Enlarging smaller images before inputting into convolutional neural network: zero-padding vs. interpolation

Journal of Big Data - Tập 6 Số 1 - 2019
Mahdi Hashemi1
1Department of Information Sciences and Technology, George Mason University, 4400 University Dr, Fairfax, VA, 22030, USA

The input to a machine learning model is a one-dimensional feature vector. However, in recent learning models, such as convolutional and recurrent neural networks, two- and three-dimensional feature tensors can also be inputted to the model. During training, the machine adjusts its internal parameters to project each feature tensor close to its target. After training, the machine can be used to predict the target for previously unseen feature tensors. What this study focuses on is the requirement that feature tensors must be of the same size. In other words, the same number of features must be present for each sample. This creates a barrier in processing images and texts, as they usually have different sizes, and thus different numbers of features.
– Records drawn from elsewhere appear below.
import Literature.Topology.FourManifolds.ModifiedFibreCoordinate
import Literature.Topology.FourManifolds.ModifiedFibreDistance
import HarnessLib

/-!
# The distance function of one family of the middle-level configuration, in chart position
# near the crossings

Topic `Literature/Topology/FourManifolds` (fact seat
`provefact-Literature.Topology.FourManifolds.Matvey-69322e0896`, rung (H4)
`Literature.Topology.FourManifolds.Matveyev1996_partOne_and_fact_of_dualSpheres` of
`CorkDecompositionMiddleLevel.lean`).  Third step of the construction of the regular
neighbourhood `V₀ = Nd_N(S_* ∪ P_*)` of the middle-level configuration of the cork
decomposition theorem (Matveyev 1996, arXiv:dg-ga/9505001, p. 1; Kirby 1996,
arXiv:math/9712231, §3) as a regular sublevel set: the tubes about all the spheres of ONE
framed family `S` are presented by a single smooth function `H_S : N → ℝ` — zero set the
union of the core spheres, no critical points on the levels `0 < H_S < τ`, the constant `τ`
off the tubes — which near each of finitely many marked points (the crossings with the other
family) is the squared norm `‖Ψ_c,₂‖²` of the second coordinate of a prescribed chart `Ψ_c`
(the adapted chart of `PlumbingAdaptedChartNormalised.lean`, in which the sphere through `c`
is the plane `{Ψ_c,₂ = 0}`; Milnor, *Lectures on the h-cobordism theorem* (1965), PDF p. 27).
It is assembled from the modified fibre coordinates of `ModifiedFibreCoordinate.lean` and the
clamped squared fibre distances of `ModifiedFibreDistance.lean`, one for each sphere, with a
common plateau value `τ`.  Everything is proved; no definitions, no named facts:

* `Literature.Topology.FourManifolds.FramedSphereFamily.exists_familyDistance` — for a finite
  framed family `S` in a Hausdorff manifold, finitely many charts `Ψ_c : N ⇀ ℝᵃ × ℝᵇ` smooth
  on their domains and smooth functions `χ_c` with `tsupport χ_c ⊆ (Ψ_c).source`, such that
  wherever a core sphere `Sᵢ` meets `tsupport χ_c` one has `Ψ_c,₂(Sᵢ x) = 0` and the
  normalisation `d(w ↦ Ψ_c,₂(φᵢ(x, w)))_0 = id`: there are a `C^∞` function `H_S : N → ℝ`
  and `τ > 0` with `0 ≤ H_S`, `H_S z = 0 ↔ z ∈ ⋃ᵢ Sᵢ`, `{H_S < τ} ⊆ ⋃ᵢ φᵢ(Sᵃ × ℝᵇ)`, no
  critical points where `0 < H_S < τ`, and `H_S = ‖Ψ_c,₂‖²` near every point of the cores at
  which `χ_c ≡ 1` and the other `χ_c'` vanish identically nearby.

## References

* R. Matveyev, *A decomposition of smooth simply-connected h-cobordant 4-manifolds*,
  J. Differential Geom. 44 (1996) 571–582; arXiv:dg-ga/9505001, Proof of Theorem, p. 1.
  [Matveyev1996]
* R. Kirby, *Akbulut's corks and h-cobordisms of smooth, simply connected 4-manifolds*, Turkish
  J. Math. 20 (1996) 85–93; arXiv:math/9712231, §3. [KirbyCorks1996]
* J. Milnor, *Lectures on the h-cobordism theorem*, Princeton (1965), Def. 3.9 (PDF p. 16),
  PDF p. 27. [MilnorHCobordism1965]
* M. W. Hirsch, *Differential Topology*, GTM 33 (1976), Ch. 4 §5. [HirschDT1976]
-/

open scoped Manifold ContDiff Topology
open Set Function Filter

noncomputable section

namespace Literature.Topology.FourManifolds

universe u v w

namespace FramedSphereFamily

variable {n a b : ℕ} {N : Type u} [TopologicalSpace N] [T2Space N]
  [ChartedSpace (EuclideanSpace ℝ (Fin n)) N] {ι : Type v} [Finite ι]

/-- **The distance function of one family, in chart position near the crossings.**  Let `S`
be a finite framed family of `a`-spheres with `b`-dimensional fibre in the Hausdorff manifold
`N`, and let `Ψ_c : N ⇀ ℝᵃ × ℝᵇ` (`c ∈ C`, finite) be charts, smooth on their domains, with
smooth functions `χ_c : N → ℝ`, `tsupport χ_c ⊆ (Ψ_c).source`, such that at every point
`Sᵢ(x)` of `tsupport χ_c`: `Ψ_c,₂(Sᵢ x) = 0`, and `d(w ↦ Ψ_c,₂(φᵢ(x, w)))_0 = id` (adapted
charts at the crossings with bumps concentrated there).  Then there are a `C^∞` function
`H_S : N → ℝ` and a number `τ > 0` such that: `0 ≤ H_S`; `H_S z = 0 ↔ z` lies on one of the
core spheres; `H_S z < τ` only inside the tubes `φᵢ(Sᵃ × ℝᵇ)`; `H_S` has no critical point
where `0 < H_S < τ`; and near every point `z` of the cores at which `χ_c ≡ 1` and all the
other `χ_c'` vanish identically nearby, `H_S = ‖Ψ_c,₂‖²`.  Construction: for each sphere the
modified fibre coordinate `Fᵢ` (`exists_modifiedFibreCoordinate`) and its clamped squared
fibre distance `Hᵢ` with a common plateau `τ` (the least of the thresholds of
`exists_clampedFibreDistance`), and `H_S = τ + Σᵢ (Hᵢ - τ)`, which is `Hᵢ` on the `i`-th tube
(the tubes being disjoint) and `τ` off the tubes.  This presents `Nd_N(S_*)`, bent into chart
position at the crossings with `P_*` (Matveyev 1996, p. 1; Kirby 1996, §3; Milnor 1965,
PDF p. 27).
[cite: Matveyev1996, Proof of Theorem (arXiv p. 1)] [cite: KirbyCorks1996, §3]
[cite: MilnorHCobordism1965, Def. 3.9 (PDF p. 16), PDF p. 27] -/
theorem exists_familyDistance (S : FramedSphereFamily (𝓡 n) N ι a b)
    {C : Type w} [Fintype C]
    (Ψ : C → OpenPartialHomeomorph N (EuclideanSpace ℝ (Fin a) × EuclideanSpace ℝ (Fin b)))
    (χ : C → N → ℝ)
    (hΨ : ∀ c, ContMDiffOn (𝓡 n) 𝓘(ℝ, EuclideanSpace ℝ (Fin a) × EuclideanSpace ℝ (Fin b)) ∞
      (Ψ c) (Ψ c).source)
    (hχ : ∀ c, ContMDiff (𝓡 n) 𝓘(ℝ, ℝ) ∞ (χ c))
    (hsupp : ∀ c, tsupport (χ c) ⊆ (Ψ c).source)
    (hplane : ∀ c i x, S.sphere i x ∈ tsupport (χ c) → (Ψ c (S.sphere i x)).2 = 0)
    (hnorm : ∀ c i x, S.sphere i x ∈ tsupport (χ c) →
      HasFDerivAt (fun w : EuclideanSpace ℝ (Fin b) => (Ψ c (S.toFun i (x, w))).2)
        (ContinuousLinearMap.id ℝ (EuclideanSpace ℝ (Fin b))) 0) :
    ∃ (HS : N → ℝ) (τ : ℝ), 0 < τ ∧ ContMDiff (𝓡 n) 𝓘(ℝ, ℝ) ∞ HS ∧
      (∀ z, 0 ≤ HS z) ∧
      (∀ z, HS z = 0 ↔ z ∈ S.cores) ∧
      (∀ z, HS z < τ → ∃ i, z ∈ range (S.toFun i)) ∧
      (∀ z, 0 < HS z → HS z < τ → ¬ IsMCriticalPt (𝓡 n) HS z) ∧
      (∀ c, ∀ z ∈ S.cores, χ c =ᶠ[𝓝 z] (fun _ => (1 : ℝ)) →
        (∀ c', c' ≠ c → χ c' =ᶠ[𝓝 z] fun _ => (0 : ℝ)) →
        HS =ᶠ[𝓝 z] fun z => ‖(Ψ c z).2‖ ^ 2) := by
  classical
  haveI := Fintype.ofFinite ι
  -- per sphere: the modified fibre coordinate and the clamping threshold
  have hper : ∀ i, ∃ (F : N → EuclideanSpace ℝ (Fin b)) (τ₀ : ℝ), 0 < τ₀ ∧
      (∀ c z, χ c z = 1 → (∀ c', c' ≠ c → χ c' z = 0) → F z = (Ψ c z).2) ∧
      ∀ τ : ℝ, 0 < τ → τ ≤ τ₀ →
        ∃ H : N → ℝ, ContMDiff (𝓡 n) 𝓘(ℝ, ℝ) ∞ H ∧
          (∀ z, 0 ≤ H z) ∧
          (∀ z, z ∉ range (S.toFun i) → H z = τ) ∧
          (∀ z, H z = 0 ↔ z ∈ range (S.sphere i)) ∧
          (∀ z, H z < τ → H =ᶠ[𝓝 z] fun z => ‖F z‖ ^ 2) ∧
          (∀ z, 0 < H z → H z < τ → ¬ IsMCriticalPt (𝓡 n) H z) := by
    intro i
    obtain ⟨F, hF, hF0, hFd, hFc, -⟩ := S.exists_modifiedFibreCoordinate i Ψ χ hΨ hχ hsupp
      (fun c x hx => hplane c i x hx) (fun c x hx => hnorm c i x hx)
    obtain ⟨τ₀, hτ₀, hH⟩ := S.exists_clampedFibreDistance i hF hF0 hFd
    exact ⟨F, τ₀, hτ₀, hFc, hH⟩
  choose F τ₀ hτ₀ hFc hH using hper
  -- the empty family
  rcases isEmpty_or_nonempty ι with hι | hι
  · refine ⟨fun _ => 1, 1, one_pos, contMDiff_const, fun _ => zero_le_one, fun z => ?_,
      fun z hz => absurd hz (lt_irrefl _), fun z _ h1 => absurd h1 (lt_irrefl _),
      fun c z hz => ?_⟩
    · refine ⟨fun h => absurd h one_ne_zero, fun hz => ?_⟩
      obtain ⟨i, -, -⟩ := S.mem_cores_iff.1 hz
      exact isEmptyElim i
    · obtain ⟨i, -, -⟩ := S.mem_cores_iff.1 hz
      exact isEmptyElim i
  -- a common plateau `τ`
  obtain ⟨i₀, hi₀⟩ := Finite.exists_min τ₀
  set τ := τ₀ i₀ with hτ_def
  have hτ : 0 < τ := hτ₀ i₀
  have hH' := fun i => hH i τ hτ (hi₀ i)
  choose H hHs hH0 hHτ hHz hHloc hHreg using hH'
  -- the family function `H_S = τ + Σᵢ (Hᵢ - τ)`
  set HS : N → ℝ := fun z => τ + ∑ i, (H i z - τ) with hHS_def
  have hdisj : ∀ {i j : ι} {z : N}, z ∈ range (S.toFun i) → z ∈ range (S.toFun j) → i = j := by
    intro i j z hi hj
    by_contra hij
    exact Set.disjoint_left.1 (S.disjoint_range hij) hi hj
  have hval : ∀ i z, z ∈ range (S.toFun i) → HS z = H i z := by
    intro i z hz
    have h1 : ∑ j, (H j z - τ) = H i z - τ := by
      refine Finset.sum_eq_single i (fun j _ hj => ?_) fun h => absurd (Finset.mem_univ i) h
      rw [hHτ j z fun hz' => hj (hdisj hz' hz), sub_self]
    simp only [hHS_def, h1]
    ring
  have hval' : ∀ z, (∀ i, z ∉ range (S.toFun i)) → HS z = τ := by
    intro z hz
    have h1 : ∑ j, (H j z - τ) = 0 :=
      Finset.sum_eq_zero fun j _ => by rw [hHτ j z (hz j), sub_self]
    simp only [hHS_def, h1, add_zero]
  have hsmooth : ContMDiff (𝓡 n) 𝓘(ℝ, ℝ) ∞ HS :=
    contMDiff_const.add (ContMDiff.sum fun i _ => (hHs i).sub contMDiff_const)
  have hlt : ∀ z, HS z < τ → ∃ i, z ∈ range (S.toFun i) := by
    intro z hz
    by_contra h
    push Not at h
    rw [hval' z h] at hz
    exact lt_irrefl _ hz
  have hloc : ∀ i z, z ∈ range (S.toFun i) → HS =ᶠ[𝓝 z] H i := fun i z hz => by
    filter_upwards [(S.isOpen_range i).mem_nhds hz] with y hy using hval i y hy
  refine ⟨HS, τ, hτ, hsmooth, fun z => ?_, fun z => ?_, hlt, fun z h0 h1 => ?_,
    fun c z hz h1 h0 => ?_⟩
  · -- `0 ≤ H_S`
    by_cases h : ∃ i, z ∈ range (S.toFun i)
    · obtain ⟨i, hi⟩ := h
      rw [hval i z hi]
      exact hH0 i z
    · push Not at h
      rw [hval' z h]
      exact hτ.le
  · -- the zero set is the union of the core spheres
    constructor
    · intro hz
      obtain ⟨i, hi⟩ := hlt z (by rw [hz]; exact hτ)
      rw [hval i z hi] at hz
      obtain ⟨x, hx⟩ := (hHz i z).1 hz
      exact S.mem_cores_iff.2 ⟨i, x, hx⟩
    · intro hz
      obtain ⟨i, x, rfl⟩ := S.mem_cores_iff.1 hz
      have hi : S.sphere i x ∈ range (S.toFun i) := ⟨(x, 0), (S.sphere_apply i x).symm⟩
      rw [hval i _ hi]
      exact (hHz i _).2 (mem_range_self x)
  · -- no critical points where `0 < H_S < τ`
    obtain ⟨i, hi⟩ := hlt z h1
    rw [hval i z hi] at h0 h1
    intro hc
    refine hHreg i z h0 h1 ?_
    unfold IsMCriticalPt at hc ⊢
    rwa [(hloc i z hi).mfderiv_eq] at hc
  · -- near a marked point of the cores: `H_S = ‖Ψ_c,₂‖²`
    obtain ⟨i, x, rfl⟩ := S.mem_cores_iff.1 hz
    have hi : S.sphere i x ∈ range (S.toFun i) := ⟨(x, 0), (S.sphere_apply i x).symm⟩
    have hHi0 : H i (S.sphere i x) = 0 := (hHz i _).2 (mem_range_self x)
    have h2 : H i =ᶠ[𝓝 (S.sphere i x)] fun z => ‖F i z‖ ^ 2 := hHloc i _ (by rw [hHi0]; exact hτ)
    have hall : ∀ᶠ y in 𝓝 (S.sphere i x), χ c y = 1 ∧ ∀ c', c' ≠ c → χ c' y = 0 := by
      refine h1.and (eventually_all.2 fun c' => ?_)
      by_cases hc' : c' = c
      · exact Eventually.of_forall fun y h => absurd hc' h
      · exact (h0 c' hc').mono fun y hy _ => hy
    have h3 : (fun z => ‖F i z‖ ^ 2) =ᶠ[𝓝 (S.sphere i x)] fun z => ‖(Ψ c z).2‖ ^ 2 :=
      hall.mono fun y hy => by
        show ‖F i y‖ ^ 2 = ‖(Ψ c y).2‖ ^ 2
        rw [hFc i c y hy.1 hy.2]
    exact ((hloc i _ hi).trans h2).trans h3

end FramedSphereFamily

end Literature.Topology.FourManifolds

end
import Literature.Barriers.ValiantsHypothesis.BILPS19Cor42OfPIT
import Literature.Computability.AlgebraicComplexity.PITLanguageCoRP
import HarnessLib

/-!
# Bläser–Ikenmeyer–Lysikov–Pandey–Schreyer 2019, Cor 42 — DISCHARGED

Theorem-only closer of the typed fact `BILPS2019_cor42 F` (`BILPS19MembershipHardness.lean`, val-lit
X5-BILPS19 §8): the reduction of Cor 42 to a `BPP` identity test for integer circuit words
(`BILPS19Cor42OfPIT.lean`: `BILPS2019_cor42_of_PIT_mem_BPP`, the printed `∃BPP` verifier of BILPS
Thm 40 for the minrank variety `𝓜_1` assembled from the pencil cover, the verifier circuits, their
polynomial-time writers and `P^{BPP} = BPP`) meets the tree's unconditional
`PITLanguage_mem_BPP : PITLanguage ∈ BPP` (`PITLanguageCoRP.lean`: ACIT over `ℤ` is in `coRP ⊆ BPP`,
Ibarra–Moran 1983 / Kabanets–Impagliazzo 2003 Lemma 8, proved in the tree by the randomised modular
zero test). Hence **`BILPS2019_cor42_holds : BILPS2019_cor42 F`** for every field `F` of
characteristic `0`, as typed: "for infinitely many `n`, there is an `m`, a tensor `t ∈ S^{m×n×n}` and
a value `r` such that there is no algebraic `poly(n)`-natural proof for the fact that the minrank of
`t` is greater than `r` unless `coNP ⊆ ∃BPP`" (arXiv:1911.02534, Cor. 42, p0035:L37; `S = ℚ`,
constant-free natural proofs of size `≤ n^c + c`, module docstring (3) of the statement file).

No definitions, no new facts. HONEST FRAMING (val-lit): a published CONDITIONAL barrier about the
MINRANK varieties (hypothesis `coNP ⊄ ∃BPP` kept as the antecedent of the typed statement), now a
theorem of the tree; it says nothing about `VP`, the determinant orbit closure or border rank, and
`VP ≠ VNP` is NOT proved.

## References

* [BlaserIkenmeyerLysikovPandeySchreyer2019] M. Bläser, C. Ikenmeyer, V. Lysikov, A. Pandey,
  F.-O. Schreyer, *Variety membership testing, algebraic natural proofs, and geometric complexity
  theory*, arXiv:1911.02534, §8.3 Thm. 40, Cor. 42 (p0035:L37).
* [KabanetsImpagliazzo2003] V. Kabanets, R. Impagliazzo, STOC 2003, Lemma 8 (p. 357).
-/

namespace Literature.Barriers.ValiantsHypothesis

open Literature.Computability.AlgebraicComplexity

universe u

/-- **Discharge of `BILPS2019_cor42`** (BILPS Cor 42, the minrank instance of the `∃BPP` barrier
Thm 40): the reduction `BILPS2019_cor42_of_PIT_mem_BPP` applied to the tree's `PITLanguage ∈ BPP`.
The statement is the closed universal closure over the fact's OWN parameters — the field `F` with its
`Field`/`CharZero` instances, exactly the binders of `def BILPS2019_cor42` — and carries no hypothesis
(same shape as `CKRST2020_thm_1_2_holds`).
[cite: BlaserIkenmeyerLysikovPandeySchreyer2019, Cor. 42] -/
theorem BILPS2019_cor42_holds : ∀ (F : Type u) [Field F] [CharZero F], BILPS2019_cor42 F :=
  fun F _ _ => BILPS2019Cor42.BILPS2019_cor42_of_PIT_mem_BPP F PITLanguage_mem_BPP

end Literature.Barriers.ValiantsHypothesis
import Literature.MathematicalPhysics.QuantumLattice.HubbardCorrelatorCertificateAffine
import Literature.MathematicalPhysics.QuantumLattice.HubbardTorusLimitSpinCorrelationSign
import Literature.MathematicalPhysics.QuantumLattice.HubbardSpinReflectionSignRule
import Literature.MathematicalPhysics.QuantumLattice.HubbardNNNHoppingThermodynamicLimit
import Literature.MathematicalPhysics.QuantumLattice.HubbardEnergyDensityCertificateLimit
import Literature.MathematicalPhysics.QuantumLattice.HubbardLangerMattisTorus
import Summits.Ventures.CertifiedManyBodySolver.Statement

/-!
# M2 rows: half-filled square-lattice Hubbard model (`t = 1`, `t' = 0`) — thermodynamic-limit row
# PREDICATES (rational slots) and the solver-free edges between rows

HONEST FRAMING (page 1): first certified bounds; not a superconductivity verdict; every number
certified or labelled float.

Rung M2 of the venture (speedrun cell `sr-mbsolver`, seat m2-4; memo
`run/shared/lean/speedrun/mbsolver/sr-mbsolver-m2-4/TL-STATEMENT.md`). Typed-statement policy D-8: every
row is a PREDICATE with explicit rational slots, instantiated by certificate files elsewhere; this file
contains NO number and NO certificate. DECISION (memo §0): every certified thermodynamic-limit (TL)
number bounds a TRANSLATION-INVARIANT infinite-volume functional directly — no torus extrapolation inside
a certified number (the only proved transfer `ThermodynamicLimit.energyDensity2D_le` costs `16|t|/L`).
Contents (namespace `Summit.Ventures.CertifiedManyBodySolver.M2`): §1 the class `IsTLGS U ω` of
torus-limit half-filled ground states (= the hypothesis package on `ω` of
`InfVolFermionState.IsTorusLimitOf.re_expect_ge_of_window_certificate_d4_ineq`; nonempty by Lieb);
§2 rows (energy rows `M2Energy{Lower,Upper}Row`/`M2EnergyRow` live in the venture's `Statement.lean`;
edges here take their raw endpoints `lo ≤ e₀(U)`, `e₀(U) ≤ hi`; so do the CERTIFICATE-SHAPED one-sided
correlator rows `SquareCorrLowerRow`/`SquareCorrUpperRow` (energy hypothesis `e₀(U) ≤ u`),
`M2DoccLowerRow`/`M2DoccUpperRow` and the docc word `doccAt0 2`, all imported from `Statement.lean`) —
`SpinNNLowerRow`/`SpinNNUpperRow`, the TABLE CELLS `CorrelatorRow`/`DoccRow`/`SpinNNRow` (two-sided over
ALL of TLGS, no energy hypothesis; `CorrelatorRow.of_lower_upper` discharges it with a certified `e₀(U) ≤ u`),
the finite-torus rows `TorusDoccRow`, `StagMagSqRow` (`m_s²(L) = ⟨𝓢_A⟩/L⁴ = S(π,π)/N`, full `𝐒·𝐒`)
and the TL ceiling row `StagMagSqTLCeilingRow` (`limsup_{L even} m_s²(L) ≤ hi`); §3 proved edges —
torus family ⇒ energy upper, EVEN torus family ⇒ energy lower (passage to the limit), three energy rows ⇒
docc row (concavity), docc antitone in `U`,
Shen–Qiu–Tian sign clip, `m_s²(L) ≤ (1/4 + 1/L²)(1 − 2 d_L)`, `(3/2)(1 − 2 d_L)/L² ≤ m_s²(L)`, eventual
torus docc floor ⇒ TL ceiling `(1 − 2 dlo)/4`. Certificate classes are cited BY NAME, not restated.
NOT here: any TL lower bound on `m_s²` (Néel order, open); uniqueness; clustering; `T > 0`; numbers.
-/

noncomputable section

namespace Summit.Ventures.CertifiedManyBodySolver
In classifying an image using a convolutional neural network (CNN), the input is a three-dimensional tensor, where the value of each pixel in each channel is one feature. The three-dimensional feature tensor must be the same size for all images. However, images are not usually of the same size and so are not their corresponding feature tensors. Resizing images to the same size without deforming patterns contained therein is a major challenge. This study proposes zero-padding for resizing images to the same size and compares it with the conventional approach of scaling images up (zooming in) using interpolation. Our study showed that zero-padding had no effect on the classification accuracy but considerably reduced the training time. The reason is that neighboring zero input units (pixels) will not activate their corresponding convolutional unit in the next layer. Therefore, the synaptic weights on outgoing links from input units do not need to be updated if they contain a zero value. Theoretical justification along with experimental endorsements are provided in this paper.